§ WHAT YOU SHOULD DO
Below is a listing; repeat exactly the lines from the one containing "((∑ o : InvIdx s, b (k + 2) 0" to the one containing "oneOverN_powerSeries d hd", both included.

▬▬▬▬▬▬▬▬▬▬

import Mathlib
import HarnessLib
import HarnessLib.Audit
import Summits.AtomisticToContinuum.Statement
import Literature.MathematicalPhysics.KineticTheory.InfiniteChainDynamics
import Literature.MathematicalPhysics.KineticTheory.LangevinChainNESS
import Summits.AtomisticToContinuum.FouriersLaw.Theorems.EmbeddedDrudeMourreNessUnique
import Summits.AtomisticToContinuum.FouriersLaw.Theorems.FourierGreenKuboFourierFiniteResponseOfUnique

▬▬▬▬▬▬▬▬▬▬

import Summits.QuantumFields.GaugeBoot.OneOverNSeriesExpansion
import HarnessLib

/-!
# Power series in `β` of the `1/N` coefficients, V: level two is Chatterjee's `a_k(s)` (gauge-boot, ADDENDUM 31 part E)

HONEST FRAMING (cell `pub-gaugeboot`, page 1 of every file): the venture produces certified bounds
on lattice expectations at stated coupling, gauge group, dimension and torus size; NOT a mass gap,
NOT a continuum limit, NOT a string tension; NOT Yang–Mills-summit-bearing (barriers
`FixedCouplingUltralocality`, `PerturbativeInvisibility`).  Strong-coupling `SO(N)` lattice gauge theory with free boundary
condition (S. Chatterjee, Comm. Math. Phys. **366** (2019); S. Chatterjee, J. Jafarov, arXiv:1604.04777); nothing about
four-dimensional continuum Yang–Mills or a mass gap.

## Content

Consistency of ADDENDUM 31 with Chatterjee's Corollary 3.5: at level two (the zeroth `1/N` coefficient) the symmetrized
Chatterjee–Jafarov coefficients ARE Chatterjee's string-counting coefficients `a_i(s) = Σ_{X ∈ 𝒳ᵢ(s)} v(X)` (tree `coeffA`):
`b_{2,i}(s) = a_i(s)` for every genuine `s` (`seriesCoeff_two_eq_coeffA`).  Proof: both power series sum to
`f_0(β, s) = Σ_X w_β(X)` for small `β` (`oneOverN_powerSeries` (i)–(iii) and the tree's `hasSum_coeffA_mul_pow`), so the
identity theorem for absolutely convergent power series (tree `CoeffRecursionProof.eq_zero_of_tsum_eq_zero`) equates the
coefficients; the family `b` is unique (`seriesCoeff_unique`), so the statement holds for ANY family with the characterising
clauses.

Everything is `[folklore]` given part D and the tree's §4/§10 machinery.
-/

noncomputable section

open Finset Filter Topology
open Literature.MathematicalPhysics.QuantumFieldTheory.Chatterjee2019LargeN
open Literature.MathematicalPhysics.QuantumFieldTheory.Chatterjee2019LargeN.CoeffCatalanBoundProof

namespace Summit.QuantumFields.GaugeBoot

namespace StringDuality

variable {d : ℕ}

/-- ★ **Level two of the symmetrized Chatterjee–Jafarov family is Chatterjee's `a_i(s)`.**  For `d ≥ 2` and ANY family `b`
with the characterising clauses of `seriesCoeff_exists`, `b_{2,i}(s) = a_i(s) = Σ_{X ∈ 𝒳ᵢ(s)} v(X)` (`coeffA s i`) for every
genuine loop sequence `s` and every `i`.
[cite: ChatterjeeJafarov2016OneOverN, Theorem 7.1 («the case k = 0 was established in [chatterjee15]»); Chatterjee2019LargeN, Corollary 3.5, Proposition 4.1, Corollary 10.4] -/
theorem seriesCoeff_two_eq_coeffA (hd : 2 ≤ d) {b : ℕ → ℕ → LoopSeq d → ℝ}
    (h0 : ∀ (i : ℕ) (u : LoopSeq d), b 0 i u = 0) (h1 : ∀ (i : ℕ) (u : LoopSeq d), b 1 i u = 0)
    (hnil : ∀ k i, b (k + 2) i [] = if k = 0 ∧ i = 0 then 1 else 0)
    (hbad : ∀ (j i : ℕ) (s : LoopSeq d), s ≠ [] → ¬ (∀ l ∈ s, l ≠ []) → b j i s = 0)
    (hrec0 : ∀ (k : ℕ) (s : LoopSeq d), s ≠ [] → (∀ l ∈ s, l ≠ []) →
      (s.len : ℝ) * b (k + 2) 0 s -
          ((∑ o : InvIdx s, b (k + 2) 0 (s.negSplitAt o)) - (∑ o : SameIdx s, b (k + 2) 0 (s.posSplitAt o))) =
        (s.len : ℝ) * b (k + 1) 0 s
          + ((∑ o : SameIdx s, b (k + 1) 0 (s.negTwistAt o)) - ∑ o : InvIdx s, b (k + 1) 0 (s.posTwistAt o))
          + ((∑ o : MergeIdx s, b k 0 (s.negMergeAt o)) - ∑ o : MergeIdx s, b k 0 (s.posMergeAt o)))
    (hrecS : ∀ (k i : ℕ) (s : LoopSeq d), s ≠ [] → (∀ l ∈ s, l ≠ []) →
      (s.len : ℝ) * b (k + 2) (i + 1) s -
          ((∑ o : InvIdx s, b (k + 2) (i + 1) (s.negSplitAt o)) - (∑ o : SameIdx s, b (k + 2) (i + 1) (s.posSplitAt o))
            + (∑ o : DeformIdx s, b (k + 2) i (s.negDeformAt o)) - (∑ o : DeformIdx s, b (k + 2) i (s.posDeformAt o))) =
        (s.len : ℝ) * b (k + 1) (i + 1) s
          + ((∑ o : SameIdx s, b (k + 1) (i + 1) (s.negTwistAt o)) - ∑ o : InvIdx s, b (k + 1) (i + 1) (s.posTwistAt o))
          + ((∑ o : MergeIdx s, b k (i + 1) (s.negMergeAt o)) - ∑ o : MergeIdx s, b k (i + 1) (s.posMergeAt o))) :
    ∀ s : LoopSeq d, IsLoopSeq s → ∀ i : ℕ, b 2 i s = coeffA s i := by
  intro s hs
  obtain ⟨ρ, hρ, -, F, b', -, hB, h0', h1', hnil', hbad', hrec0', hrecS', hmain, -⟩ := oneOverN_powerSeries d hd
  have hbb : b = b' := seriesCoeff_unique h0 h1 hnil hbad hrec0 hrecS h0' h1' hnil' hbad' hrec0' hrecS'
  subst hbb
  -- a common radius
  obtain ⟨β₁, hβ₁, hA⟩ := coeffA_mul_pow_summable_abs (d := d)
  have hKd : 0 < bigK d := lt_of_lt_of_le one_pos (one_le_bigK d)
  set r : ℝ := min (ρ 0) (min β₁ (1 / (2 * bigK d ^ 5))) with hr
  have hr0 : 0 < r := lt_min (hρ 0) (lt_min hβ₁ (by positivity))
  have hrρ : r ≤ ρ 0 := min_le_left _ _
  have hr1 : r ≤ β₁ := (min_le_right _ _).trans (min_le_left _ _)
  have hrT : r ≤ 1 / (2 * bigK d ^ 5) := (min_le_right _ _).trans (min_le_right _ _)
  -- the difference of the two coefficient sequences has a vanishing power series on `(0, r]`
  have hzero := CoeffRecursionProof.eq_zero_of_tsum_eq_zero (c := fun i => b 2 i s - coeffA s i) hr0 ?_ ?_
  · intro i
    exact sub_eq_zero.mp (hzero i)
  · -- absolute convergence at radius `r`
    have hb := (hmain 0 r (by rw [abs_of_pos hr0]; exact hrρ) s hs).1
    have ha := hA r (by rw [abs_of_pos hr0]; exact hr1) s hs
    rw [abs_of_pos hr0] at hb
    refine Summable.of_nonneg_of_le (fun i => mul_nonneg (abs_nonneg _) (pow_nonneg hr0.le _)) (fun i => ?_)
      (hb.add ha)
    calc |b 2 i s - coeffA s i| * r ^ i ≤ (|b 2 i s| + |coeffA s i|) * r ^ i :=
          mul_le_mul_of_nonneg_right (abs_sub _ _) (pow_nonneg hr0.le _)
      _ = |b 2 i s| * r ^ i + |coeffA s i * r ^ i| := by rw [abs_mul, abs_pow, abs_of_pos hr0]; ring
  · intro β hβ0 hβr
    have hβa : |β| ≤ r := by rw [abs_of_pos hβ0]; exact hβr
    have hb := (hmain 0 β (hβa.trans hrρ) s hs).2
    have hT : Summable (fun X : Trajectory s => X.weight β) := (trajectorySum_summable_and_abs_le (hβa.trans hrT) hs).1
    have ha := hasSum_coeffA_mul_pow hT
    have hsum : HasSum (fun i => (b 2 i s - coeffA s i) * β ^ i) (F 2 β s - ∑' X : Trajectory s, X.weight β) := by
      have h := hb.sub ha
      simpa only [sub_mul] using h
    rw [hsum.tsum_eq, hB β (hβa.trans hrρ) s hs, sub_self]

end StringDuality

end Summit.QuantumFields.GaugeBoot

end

▬▬▬▬▬▬▬▬▬▬

§ ANSWER FOR THE TASK
          ((∑ o : InvIdx s, b (k + 2) 0 (s.negSplitAt o)) - (∑ o : SameIdx s, b (k + 2) 0 (s.posSplitAt o))) =
        (s.len : ℝ) * b (k + 1) 0 s
          + ((∑ o : SameIdx s, b (k + 1) 0 (s.negTwistAt o)) - ∑ o : InvIdx s, b (k + 1) 0 (s.posTwistAt o))
          + ((∑ o : MergeIdx s, b k 0 (s.negMergeAt o)) - ∑ o : MergeIdx s, b k 0 (s.posMergeAt o)))
    (hrecS : ∀ (k i : ℕ) (s : LoopSeq d), s ≠ [] → (∀ l ∈ s, l ≠ []) →
      (s.len : ℝ) * b (k + 2) (i + 1) s -
          ((∑ o : InvIdx s, b (k + 2) (i + 1) (s.negSplitAt o)) - (∑ o : SameIdx s, b (k + 2) (i + 1) (s.posSplitAt o))
            + (∑ o : DeformIdx s, b (k + 2) i (s.negDeformAt o)) - (∑ o : DeformIdx s, b (k + 2) i (s.posDeformAt o))) =
        (s.len : ℝ) * b (k + 1) (i + 1) s
          + ((∑ o : SameIdx s, b (k + 1) (i + 1) (s.negTwistAt o)) - ∑ o : InvIdx s, b (k + 1) (i + 1) (s.posTwistAt o))
          + ((∑ o : MergeIdx s, b k (i + 1) (s.negMergeAt o)) - ∑ o : MergeIdx s, b k (i + 1) (s.posMergeAt o))) :
    ∀ s : LoopSeq d, IsLoopSeq s → ∀ i : ℕ, b 2 i s = coeffA s i := by
  intro s hs
  obtain ⟨ρ, hρ, -, F, b', -, hB, h0', h1', hnil', hbad', hrec0', hrecS', hmain, -⟩ := oneOverN_powerSeries d hd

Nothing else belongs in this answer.